Que d’eau, que d’eau !

Inondation

Inondation

Météorologie / La succession d’épisodes pluvieux rapprochés complique la gestion du pâturage et repousse la récolte des foins. Les potentiels de rendement des cultures d’hiver sont impactés par l’asphyxie des sols, tandis que la pression des maladies fongiques augmente.

Sale temps pour l’agriculture. Le cours répit du début du mois de mai a été suivi d’une nouvelle série de perturbations, accompagnées ça et là de forts coups de vent, de grêle, et de pluies torrentielles. « Au cours des cinq premiers mois de l’année, les cumuls de précipitations atteignent déjà 80 % de la moyenne annuelle des cinq dernières années », expose Émeric Courbet, conseiller grandes cultures à la Chambre d’agriculture de Haute-Saône. La situation, déjà délicate début mai, tourne à la catastrophe. Si 90 % des maïs environ ont été semés à l’échelle du département, certaines exploitations sont loin du compte, notamment dans les zones qui avoisinent la Saône et l’Ognon. « Certaines exploitations n’ont semé que la moitié de leur surface en maïs et en soja, les parcelles inondables sont sans arrêt sous l’eau. Et les semis ne reprendront certainement pas avant le 10 juin. » Si pour les maïs destinés à l’ensilage, semer après le 10 juin n’est pas problématique, il faut néanmoins penser à changer de classe d’indice de précocité pour les maïs grains. « Le modèle climatique, qui prend en compte le cumul des températures en base 6-30, montre que les 1700°C nécessaires à la maturité d’un maïs grain d’indice 350 seront péniblement atteints en fin d’année… ce qui se traduira par des frais de séchage supplémentaires, sans parler des problèmes sanitaires, avec les risques de mycotoxines que comporte une récolte tardive. »

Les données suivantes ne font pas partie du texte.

import Summits.CriticalPhenomena.PercolationContinuityZ3.Theorems.PercNearOneGluingNoHeavyConstsIntervalLawEmptyRow
import HarnessLib

/-!
# The ADMISSIBILITY conjecture for marker dominance under avoidance conditioning (typed; `A = ∅` case proved; ⟹ the interval law)
# (PAPER-2 track (ii): constants of the CSH family; seat `prim-consts-2`, gen 13)

builds on p205010 (kernel theorem, internal audit signed; external expert review pending).  Support file (`--supports
stmt-CriticalPhenomena-4575`); memo `run/shared/lean/prim/consts/FROM-prim-consts-2-g13-ADMISSIBILITY.md` §2–§3.  One `Prop` definition
(an OPEN conjecture, tagged `@[conjecture]`); theorems; no sorries; standard axioms.

Setting: finite weighted graph, owner `s`, markers `y, z` (`Y = {s↔y}`, `Z = {s↔z}`, `W = {y↔z}`), vertex sets `C ⊇ A`, `E ⊇ A`
(`R_A = {s ↮ A}`, `K_A = μ(R_A)`, `ν_A = μ(·|R_A)`), and an UP-EVENT `U` of the cluster `C_s` (closed under enlarging the open edge cluster
of `s`) which contains the hitting event `{s ↔ E∖A}` (on `R_A`: `Uᶜ ∩ R_A ⊆ R_E`).  Write `θ(C,E) := P(y↔z | y ↮ {s}∪C, s ↮ E)`.

* `Consts.AvoidanceAdmissibility` — **CONJECTURE ADM (gen 13)**: `θ(C,E)` is an ADMISSIBLE marker-dominance constant for `U` under `ν_A`:
  `μ(T∩W)·[K_A·μ(R_A∩U∩Y) − μ(R_A∩U)·μ(R_A∩Y)] ≤ μ(T)·[K_A·μ(R_A∩U∩Z) − μ(R_A∩U)·μ(R_A∩Z)]`, `T = {y ↮ {s}∪C} ∩ R_E`
  (the brackets are `K_A²·Cov_{ν_A}(1_U, 1_Y)` and `K_A²·Cov_{ν_A}(1_U, 1_Z)`).  Dictionary: `C = E = A`, all `U` — `Consts.MDLXJoint` at indicator
  functionals (constant `p′(A)`); `U = {s ↔ B∖A}`, `A ⊆ C ⊆ E = B` — the interval law `Consts.AvoidanceIntervalLaw` at `(A,B;C)`
  (`Consts.intervalLaw_of_admissibility`); `C = A`, `E = A ∪ B′`, `U = {s↔B′}` — the top edge with the constant `P(W | T_A, s↮B′)`.
  No inclusion between `C` and `E` is required (the census covers `C ⊋ E` and `C`, `E` incomparable: 0 violations as well).
  EVIDENCE (exact recheck of every float candidate; kit j168349 + j168543, n = 6…9, corner/dense/generic palettes; min over ALL admissible up-sets `U` by a
  closure/max-flow problem on the realised cluster poset): 0 violations / 9.4·10⁴ `(graph, C, E)` at n ≤ 8 (+ the n = 8, 9 run), and 0 on all 840
  placements of the seven-vertex three-way-separation witness of `Consts.not_threeSep_posCorrelation`; the controls fail as they must: dropping
  `y ↮ A` from the constant, i.e. `C ⊉ A` (13–28 %), weakening the forcing `U ⊇ {s↔E∖A}` (1–11 %).  The constants are NOT ordered among themselves
  (`P(W | T_A, s↮b) < P(W | T_{A∪b})` occurs, memo §3), so ADM does not reduce to one of its corners.
* `Consts.avoidanceAdmissibility_empty` — **the case `A = ∅` HOLDS** (every `C, E`, every up-event `U ⊇ {s↔E}`): `Consts.adm_empty`.
* `Consts.intervalLaw_of_admissibility` — ADM ⟹ `Consts.AvoidanceIntervalLaw`.
[cite: VandenbergHaggstromKahn2005, Thm. 1.1 (p. 3), Thm. 1.3 (p. 6), Thm. 2.1 (p. 9)] [status: open]
-/

noncomputable section

namespace Summit.CriticalPhenomena.PercolationContinuityZ3.Theorems

open MeasureTheory Set Literature.Probability.LatticeModels Literature.Probability.Percolation
open scoped Classical

namespace Consts

variable {V : Type*} [Fintype V]

/-- **CONJECTURE ADM — admissibility of the three-way constants `P(y↔z | y↮{s}∪C, s↮E)` (gen 13).**  For every finite weighted graph, `s, y, z`,
vertex sets `C ⊇ A`, `E ⊇ A` and every up-event `U` of the open edge cluster of `s` with `Uᶜ ∩ {s↮A} ⊆ {s↮E}`:
`μ(T∩W)·[K_A μ(R_A∩U∩Y) − μ(R_A∩U) μ(R_A∩Y)] ≤ μ(T)·[K_A μ(R_A∩U∩Z) − μ(R_A∩U) μ(R_A∩Z)]`, `T = {y ↮ {s}∪C} ∩ {s ↮ E}`.  OPEN for
`A ≠ ∅` (contains `Consts.MDLXJoint` at indicator functionals and `Consts.AvoidanceIntervalLaw`); the case `A = ∅` is
`Consts.avoidanceAdmissibility_empty`.  builds on p205010 (kernel theorem, internal audit signed; external expert review pending).
[cite: VandenbergHaggstromKahn2005, Thm. 1.1 (p. 3), Thm. 1.3 (p. 6), Thm. 2.1 (p. 9)] [status: open] -/
@[conjecture] def AvoidanceAdmissibility : Prop :=
  ∀ (n : ℕ) (w : Sym2 (Fin n) → unitInterval) (s y z : Fin n) (A C E : Set (Fin n)) (U : Set (BondConfig (Fin n))),
    A ⊆ C → A ⊆ E →
    (∀ ⦃ω ω' : BondConfig (Fin n)⦄, openEdgeCluster ω s ⊆ openEdgeCluster ω' s → ω ∈ U → ω' ∈ U) →
    (∀ ω : BondConfig (Fin n), ω ∉ U → (∀ a ∈ A, ¬ (openGraph ω).Reachable s a) → ∀ e ∈ E, ¬ (openGraph ω).Reachable s e) →
    (prodBernoulli w).real ({ω : BondConfig (Fin n) | ∀ t ∈ insert s C, ¬ (openGraph ω).Reachable y t} ∩
        {ω | ∀ e ∈ E, ¬ (openGraph ω).Reachable s e} ∩ openConn y z) *
      ((prodBernoulli w).real {ω : BondConfig (Fin n) | ∀ a ∈ A, ¬ (openGraph ω).Reachable s a} *
          (prodBernoulli w).real ({ω : BondConfig (Fin n) | ∀ a ∈ A, ¬ (openGraph ω).Reachable s a} ∩ U ∩ openConn s y) -
        (prodBernoulli w).real ({ω : BondConfig (Fin n) | ∀ a ∈ A, ¬ (openGraph ω).Reachable s a} ∩ U) *
          (prodBernoulli w).real ({ω : BondConfig (Fin n) | ∀ a ∈ A, ¬ (openGraph ω).Reachable s a} ∩ openConn s y)) ≤
    (prodBernoulli w).real ({ω : BondConfig (Fin n) | ∀ t ∈ insert s C, ¬ (openGraph ω).Reachable y t} ∩
        {ω | ∀ e ∈ E, ¬ (openGraph ω).Reachable s e}) *
      ((prodBernoulli w).real {ω : BondConfig (Fin n) | ∀ a ∈ A, ¬ (openGraph ω).Reachable s a} *
          (prodBernoulli w).real ({ω : BondConfig (Fin n) | ∀ a ∈ A, ¬ (openGraph ω).Reachable s a} ∩ U ∩ openConn s z) -
        (prodBernoulli w).real ({ω : BondConfig (Fin n) | ∀ a ∈ A, ¬ (openGraph ω).Reachable s a} ∩ U) *
          (prodBernoulli w).real ({ω : BondConfig (Fin n) | ∀ a ∈ A, ¬ (openGraph ω).Reachable s a} ∩ openConn s z))

/-- **ADM holds for `A = ∅`** (every graph on any finite vertex type, all `C, E`, every up-event `U` of `C_s` with `Uᶜ ⊆ {s↮E}`):
`μ(T∩W)·[μ(U∩Y) − μ(U)μ(Y)] ≤ μ(T)·[μ(U∩Z) − μ(U)μ(Z)]`, `T = {y ↮ {s}∪C} ∩ {s ↮ E}` — `Consts.adm_empty` rewritten for the up-event
`U = Dᶜ`.  [cite: VandenbergHaggstromKahn2005, Thm. 1.3 (p. 6), Thm. 2.1 (p. 9) — corollary, derived here] -/
theorem avoidanceAdmissibility_empty (w : Sym2 V → unitInterval) (s y z : V) (C E : Set V) {U : Set (BondConfig V)}
    (hU : ∀ ⦃ω ω' : BondConfig V⦄, openEdgeCluster ω s ⊆ openEdgeCluster ω' s → ω ∈ U → ω' ∈ U)
    (hUE : ∀ ω : BondConfig V, ω ∉ U → ∀ e ∈ E, ¬ (openGraph ω).Reachable s e) :
    (prodBernoulli w).real ({ω : BondConfig V | ∀ t ∈ insert s C, ¬ (openGraph ω).Reachable y t} ∩
        {ω | ∀ e ∈ E, ¬ (openGraph ω).Reachable s e} ∩ openConn y z) *
      ((prodBernoulli w).real (U ∩ openConn s y) - (prodBernoulli w).real U * (prodBernoulli w).real (openConn s y)) ≤
    (prodBernoulli w).real ({ω : BondConfig V | ∀ t ∈ insert s C, ¬ (openGraph ω).Reachable y t} ∩
        {ω | ∀ e ∈ E, ¬ (openGraph ω).Reachable s e}) *
      ((prodBernoulli w).real (U ∩ openConn s z) - (prodBernoulli w).real U * (prodBernoulli w).real (openConn s z)) := by
  classical
  set μ := prodBernoulli w with hμ
  have hmeas : ∀ S : Set (BondConfig V), MeasurableSet S := fun _ => MeasurableSet.of_discrete
  have hD : ∀ ⦃ω ω' : BondConfig V⦄, openEdgeCluster ω' s ⊆ openEdgeCluster ω s → ω ∈ Uᶜ → ω' ∈ Uᶜ :=
    fun ω ω' hsub hω hω' => hω (hU hsub hω')
  have hDE : Uᶜ ⊆ {ω : BondConfig V | ∀ e ∈ E, ¬ (openGraph ω).Reachable s e} := fun ω hω => hUE ω hω
  have key := adm_empty w s y z C E hD hDE
  -- `μ(Uᶜ)μ(X) − μ(Uᶜ ∩ X) = μ(U ∩ X) − μ(U)μ(X)` for any event `X`
  have conv : ∀ X : Set (BondConfig V), μ.real Uᶜ * μ.real X - μ.real (Uᶜ ∩ X) = μ.real (U ∩ X) - μ.real U * μ.real X := by
    intro X
    have h1 := measureReal_inter_add_sdiff (μ := μ) (s := X) (hmeas U)
    have e1 : X ∩ U = U ∩ X := inter_comm X U
    have e2 : X \ U = Uᶜ ∩ X := by ext ω; simp only [mem_sdiff, mem_inter_iff, mem_compl_iff]; tauto
    rw [e1, e2] at h1
    have h2 := probReal_compl_eq_one_sub (μ := μ) (hmeas U)
    rw [h2]; linarith
  rw [← conv, ← conv]
  exact key

/-- **ADM ⟹ the interval law.**  `Consts.AvoidanceIntervalLaw` at `(A, B; C)` (`A ⊆ C ⊆ B`) is ADM at `(A; C, E := C)` with the hitting
event `U = {s ↔ B}` (`Uᶜ = R_B ⊆ R_C`); the covariance brackets become the gaps `K_AK_{B∪t} − K_BK_{A∪t}` by inclusion–exclusion
(`Consts.real_avoid_inter_conn_eq`). [cite: VandenbergHaggstromKahn2005, Thm. 1.1 (p. 3) — bookkeeping, derived here] -/
theorem intervalLaw_of_admissibility (h : AvoidanceAdmissibility) : AvoidanceIntervalLaw := by
  intro n w s y z A B C hAC hCB
  classical
  set μ := prodBernoulli w with hμ
  have hmeas : ∀ S : Set (BondConfig (Fin n)), MeasurableSet S := fun _ => MeasurableSet.of_discrete
  set RA : Set (BondConfig (Fin n)) := {ω | ∀ a ∈ A, ¬ (openGraph ω).Reachable s a} with hRA
  set RB : Set (BondConfig (Fin n)) := {ω | ∀ x ∈ B, ¬ (openGraph ω).Reachable s x} with hRB
  set U : Set (BondConfig (Fin n)) := RBᶜ with hUdef
  have hU : ∀ ⦃ω ω' : BondConfig (Fin n)⦄, openEdgeCluster ω s ⊆ openEdgeCluster ω' s → ω ∈ U → ω' ∈ U := by
    intro ω ω' hsub hω hω'
    exact hω fun x hx hr => hω' x hx (reachable_of_openEdgeCluster_subset s x hsub hr)
  have hUE : ∀ ω : BondConfig (Fin n), ω ∉ U → (∀ a ∈ A, ¬ (openGraph ω).Reachable s a) → ∀ e ∈ C, ¬ (openGraph ω).Reachable s e := by
    intro ω hω _ e he
    have hω' : ω ∈ RB := not_not.1 hω
    exact hω' e (hCB he)
  have key := h n w s y z A C C U hAC hAC hU hUE
  -- rewrite the brackets: `R_A ∩ U = R_A \ R_B` (as `B ⊇ A`), `μ(R_A ∩ U ∩ {s↔t}) = (K_A − K_{A∪t}) − (K_B − K_{B∪t})`
  have hBA : RB ⊆ RA := fun ω hω a ha => hω a (hCB (hAC ha))
  have eU : μ.real (RA ∩ U) = μ.real RA - μ.real RB := by
    have h1 := measureReal_inter_add_sdiff (μ := μ) (s := RA) (hmeas RB)
    rw [inter_eq_right.2 hBA] at h1
    have e : RA \ RB = RA ∩ U := by ext ω; simp only [mem_sdiff, mem_inter_iff, hUdef, mem_compl_iff]
    rw [e] at h1; linarith
  have eUt : ∀ t : Fin n, μ.real (RA ∩ U ∩ openConn s t) = μ.real (RA ∩ openConn s t) - μ.real (RB ∩ openConn s t) := by
    intro t
    have h1 := measureReal_inter_add_sdiff (μ := μ) (s := RA ∩ openConn s t) (hmeas RB)
    have e1 : RA ∩ openConn s t ∩ RB = RB ∩ openConn s t := by
      ext ω; simp only [mem_inter_iff]
      exact ⟨fun h => ⟨h.2, h.1.2⟩, fun h => ⟨⟨hBA h.1, h.2⟩, h.1⟩⟩
    have e2 : (RA ∩ openConn s t) \ RB = RA ∩ U ∩ openConn s t := by
      ext ω; simp only [mem_sdiff, mem_inter_iff, hUdef, mem_compl_iff]; tauto
    rw [e1, e2] at h1; linarith
  have eAt : ∀ t : Fin n, μ.real (RA ∩ openConn s t) =
      μ.real RA - μ.real {ω : BondConfig (Fin n) | ∀ x ∈ insert t A, ¬ (openGraph ω).Reachable s x} := fun t =>
    real_avoid_inter_conn_eq w s t A
  have eBt : ∀ t : Fin n, μ.real (RB ∩ openConn s t) =
      μ.real RB - μ.real {ω : BondConfig (Fin n) | ∀ x ∈ insert t B, ¬ (openGraph ω).Reachable s x} := fun t =>
    real_avoid_inter_conn_eq w s t B
  rw [eU, eUt, eUt, eAt, eAt, eBt, eBt] at key
  have e1 : ∀ (kA kB kAt kBt : ℝ), kA * (kA - kAt - (kB - kBt)) - (kA - kB) * (kA - kAt) = kA * kBt - kB * kAt := by
    intros; ring
  rw [e1, e1] at key
  exact key

end Consts

end Summit.CriticalPhenomena.PercolationContinuityZ3.Theorems

end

Limaces, pucerons, maladies
Les cultures de printemps, dont les conditions d’implantation n’ont déjà pas été optimales, sont confrontées à « des quantités de limaces rarement été observées. »
Côté céréales, il semble que les sept plaies d’Égypte se soient données rendez-vous cette année. « Normalement lors d’années humides, il n’y a pas d’insectes ! Sauf cette année 2016, où en plus de la septoriose sur blé, les pucerons sont présents. Ils étaient présents cet hiver. Ils sont présents aussi sur tournesol. La pression maladie est très élevée, et de la verse est observée. Pour protéger les céréales, il faut investir dans des fongicides, mais la conjoncture actuelle n’est pas à l’investissement, compte-tenu de la faiblesse des prix de céréales annoncés. Or l’azote et les fongicides sont des intrants  »fonction de production », ce qui fait que si on baisse la garde sur les fongicides, l’azote qui a été apporté tout au cours du cycle ne sera pas valorisé. » Cruel paradoxe donc, que d’être obligé de traiter pour limiter les pertes… De plus, l’engorgement des sols en eau, alors que la floraison a commencé, va entamer les potentiels de rendement.

Foins retardés
Les éleveurs du département ne sont pas en reste. Les solutions mises en avant pour éviter de trop dégrader les pâtures trouvent leurs limites quand le temps humide perdure, sans épisode de sec suffisant pour permettre le ressuyage. « Il faut tenter de limiter les gaspillages en faisant pâturer, ne serait-ce que quelques heures par jour, car l’herbe continue de pousser », préconise Honorine Adam, de Haute-Saône Conseil Élevage. Quant à la récolte du foin, qui permettra de nourrir les troupeaux cet hiver, elle a aussi pris du retard, ce qui se traduit par une baisse de valeur alimentaire (lignification) et çà et là des verses, synonymes de fourrage souillé par la terre. « Ceux qui ont fait le choix d’enrubanner début juin ont pu sauver les meubles, car depuis il n’y a pas eu de créneau favorable. » relève Emeric Courbet. Les valeurs alimentaires de ces enrubannés s’annoncent en revanche correcte, d’après les premiers résultats d’analyse réalisés en Haute-Saône. « En moyenne, on est à 0.91 UFL, donc des fourrages intéressants en énergie, ce qui est lié avec leur bonne digestibilité (74%). En revanche, les plantes sont moins bien pourvues en azote. On est à 12 MAT, soit 79 et 73, PDIN et PDIE. Il faudra donc prévoir de corriger ces fourrages en protéines pour équilibrer les rations des vaches laitières. », détaille Honorine Adam, sur la base des résultats de 20 échantillons d’herbe destinée à l’enrubannage, récoltés entre le 3 et le 10 mai (en majorité des associations ray-grass & trèfle).